When the tour guide touched Angela with his eyes, he could feel her need to be seduced. She knew he was watching her. She could see his image wavering in the glass of the coach window. She arched her back a little as she stretched for a moment.

* * *

* * *

The Tour Guide

Every few weeks during the summer, the tour guide would take a new party of travellers around parts of Europe. Each journey would bring him countless opportunities for seduction. Just as a stage hypnotist seeks out the susceptible from a crowd of onlookers, the tour guide could tell within seconds who would be more likely to come his way.

Just as he didn’t see deeply into their heart, they never took in who he was either. It was a thrilling act of love, a playing out of the connection we all yearn for.

On one journey, the tour guide took a party of 45 women and seduced 24 of them. He said no sooner had one left his room than another would be knocking on his door. Like something from a ‘Carry on’ movie, the tour guide, who knew Sid James in real life, would adjust his dressing gown, light up another cigarette and beckon the next, slightly ‘distressed’ woman in.

Telling me this story, years later, its meaning was insignificant to him beyond making me laugh, but I couldn’t help but be impressed and sad all at once.

* * *

2005 – Maria

I tell Maria, a friend of mine, about this in Tinto’s Café in Fulham, as we sip on our chai lattes. She says many lonely women want sex so they can feel loved. But for me, I feel some know they are not being loved, and outside of the excitement, simulation, and stimulation, somewhere behind this “act of love”, there’s also an act of desperate sadness, anger, and maybe some hate too. A cry of frustration for the lack of understanding and acceptance that never came their way.

* * *

2005 – The Microwave

I was at the Tour Guide’s apartment the other evening. He told me his microwave was making sparks.
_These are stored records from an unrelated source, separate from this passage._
import Mathlib.RingTheory.Derivation.Basic
import Mathlib.RingTheory.Length
import Mathlib.Algebra.CharP.Lemmas
import Mathlib.Algebra.Ring.Subring.Basic
import HarnessLib

/-!
# Crux `Steer` (stmt-ResolutionOfSingularities-16345), chain W4.1: the INTRINSIC JACOBIAN CONTENT ideal
# `jacAbs` of an element, its Milnor-type length `muAbs`, cleaning-invariance (J1) and the strict-transform
# law for derivations (J2a) — Theses-free helper, vendored from res-L0-w41-idea-1's sketch

OURS (campaign `res-hironaka`, rung L ★L-G4, slot W4.1, chain W4.1; seat `res-type-022` on ORDER α of
`res-L0-w41-plan-1` 2026-08-27T05:54:33Z = res-L0-w41-idea-1's «offer α» 04:59:48Z; replaces the role of no
printed item; NOT a statement of the manuscript under review; AI review is weaker than expert review). This file
vendors VERBATIM (bodies unchanged; only the namespace and this header are new) the sorry-free §8
`section Intrinsic` (l.1306–1364) of `L/res-L0-w41-idea-1/Sketch-idea-1.lean` v5 (sha16 651c7cf89f1c20d6), card
`frobenius-closing-imperfect` — the engine law of K(3)ᶠⁱⁿ («μ⁺ = colength of `jacAbs`, monotone under steps»)
banked in the kernel:

* `JacAbs.jacAbs S f` — the (absolute) Jacobian content ideal `{δ f : δ ∈ Der_ℤ(S, S)} · S`;
* `JacAbs.muAbs S f` — the length of `S ⧸ jacAbs S f` (an `ℕ∞`);
* `JacAbs.derivation_apply_pow_char` — derivations kill `p`-th powers in characteristic `p`;
* `JacAbs.jacAbs_add_pow_char` — **(J1) cleaning-invariance** `jacAbs (f + g ^ p) = jacAbs f`;
* `JacAbs.derivation_subring_apply_pow` — the same for derivations of a subring of a field of characteristic `p`;
* `JacAbs.derivation_strictTransform` — **(J2a)** across a strict-transform step `f = x ^ p f₁ + g ^ p` inside a
  subring `S₁` of a field, `δ₁ f = x ^ p · δ₁ f₁` for EVERY `δ₁ ∈ Der(S₁)`.

NOT vendored here: (J3) `JacobianCriterionFormal` (Nagata's Jacobian criterion, Matsumura §30) — a named
Literature fact, to be filed separately once idea-1's `serD` / `jacD` / `IsolD` vocabulary is in the tree.
[folklore]
-/

-- `Summit.<S>.<S>.…` duplicates the summit name by design (single-problem summit).
set_option linter.dupNamespace false

namespace Summit.ResolutionOfSingularities.ResolutionOfSingularities.Theorems.SwitchingDichotomy

namespace JacAbs

variable (S : Type) [CommRing S]

/-- **`jacAbs S f`** — the (absolute) Jacobian content ideal `{δ f : δ ∈ Der_ℤ(S, S)}` = the image of
`Hom_S(Ω_S, S) → S`, `ℓ ↦ ℓ(df)`.  Over a perfect ground field of characteristic `p` every derivation is automatically
linear over it. OURS (res-L0-w41-idea-1, Sketch-idea-1 v5 §8, verbatim). [folklore] -/
def jacAbs (f : S) : Ideal S :=
  Ideal.span (Set.range fun δ : Derivation ℤ S S => δ f)

/-- **`muAbs S f`** — the intrinsic Milnor-type number: the length of `S ⧸ jacAbs S f` (`⊤` when not of finite length;
for a local `S`: finite iff `jacAbs S f` is primary to the maximal ideal or the unit ideal). OURS (res-L0-w41-idea-1,
Sketch-idea-1 v5 §8, verbatim). [folklore] -/
noncomputable def muAbs (f : S) : ℕ∞ :=
  Module.length S (S ⧸ jacAbs S f)

/-- In characteristic `p` every derivation kills `p`-th powers. (res-L0-w41-idea-1, Sketch-idea-1 v5 §8, verbatim;
the `R = ℤ` case of the tree's `CossartPiltant200819.OrderAtClosedPoint.derivation_apply_pow_char`, restated here to
keep this helper's imports minimal.) [folklore] -/
theorem derivation_apply_pow_char (p : ℕ) [CharP S p] (δ : Derivation ℤ S S) (g : S) : δ (g ^ p) = 0 := by
  rw [Derivation.leibniz_pow, nsmul_eq_mul, CharP.cast_eq_zero S p, zero_mul]

/-- **(J1) cleaning-invariance**: `jacAbs (f + g^p) = jacAbs f` in characteristic `p`. OURS (res-L0-w41-idea-1,
Sketch-idea-1 v5 §8, verbatim). [folklore] -/
theorem jacAbs_add_pow_char (p : ℕ) [CharP S p] (f g : S) : jacAbs S (f + g ^ p) = jacAbs S f := by
  unfold jacAbs
  congr 1
  ext x
  simp only [Set.mem_range, map_add, derivation_apply_pow_char S p, add_zero]

variable {K : Type} [Field K]

/-- Derivations of a subring of a characteristic-`p` field kill `p`-th powers. (res-L0-w41-idea-1, Sketch-idea-1 v5
§8, verbatim.) [folklore] -/
theorem derivation_subring_apply_pow (p : ℕ) [CharP K p] (S₁ : Subring K) (δ₁ : Derivation ℤ S₁ S₁) (y : S₁) :
    δ₁ (y ^ p) = 0 := by
  apply Subtype.ext
  rw [Derivation.leibniz_pow, nsmul_eq_mul]
  simp only [smul_eq_mul, Subring.coe_mul, Subring.coe_natCast, CharP.cast_eq_zero K p, zero_mul,
    Subring.coe_zero]

/-- **(J2a) the strict-transform law for EVERY derivation of the successor ring**: if `f = x^p f₁ + g^p` inside
`S₁` then `δ₁ f = x^p · δ₁ f₁` for every `δ₁ ∈ Der(S₁)`; hence `jacAbs_{S₁}(f₁) = x^{-p} · {δ₁ f}`.  (The
value-budget version along a valuation is the landed `Theorems.SteerRankThinness.jacobianStepLaw` /
`jacobianValueBudget`, p493200.) OURS (res-L0-w41-idea-1, Sketch-idea-1 v5 §8, verbatim). [folklore] -/
theorem derivation_strictTransform (p : ℕ) [CharP K p] (S₁ : Subring K) (δ₁ : Derivation ℤ S₁ S₁)
    (x f₁ g : S₁) :
    ((δ₁ (x ^ p * f₁ + g ^ p) : S₁) : K) = (x : K) ^ p * ((δ₁ f₁ : S₁) : K) := by
  rw [map_add, derivation_subring_apply_pow p S₁ δ₁ g, add_zero, Derivation.leibniz,
    derivation_subring_apply_pow p S₁ δ₁ x]
  simp only [smul_eq_mul, mul_zero, add_zero, Subring.coe_mul, Subring.coe_pow]

end JacAbs

end Summit.ResolutionOfSingularities.ResolutionOfSingularities.Theorems.SwitchingDichotomy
I thought it might just need cleaning but when he showed me the bright flame that shot across the inside when he turned it on, I told him he’d need to buy a new one, and if he wanted, I could order one over the Internet there and then. He looked at me slightly bemused. The Internet was as much a foreign land to him as his past was to me. We were from different worlds meeting briefly in the present.

* * *

1914 – 1917 Corners of Foreign Fields – Part 2

The German soldier said something, grabbed John and pulled him so they looked at each other face to face.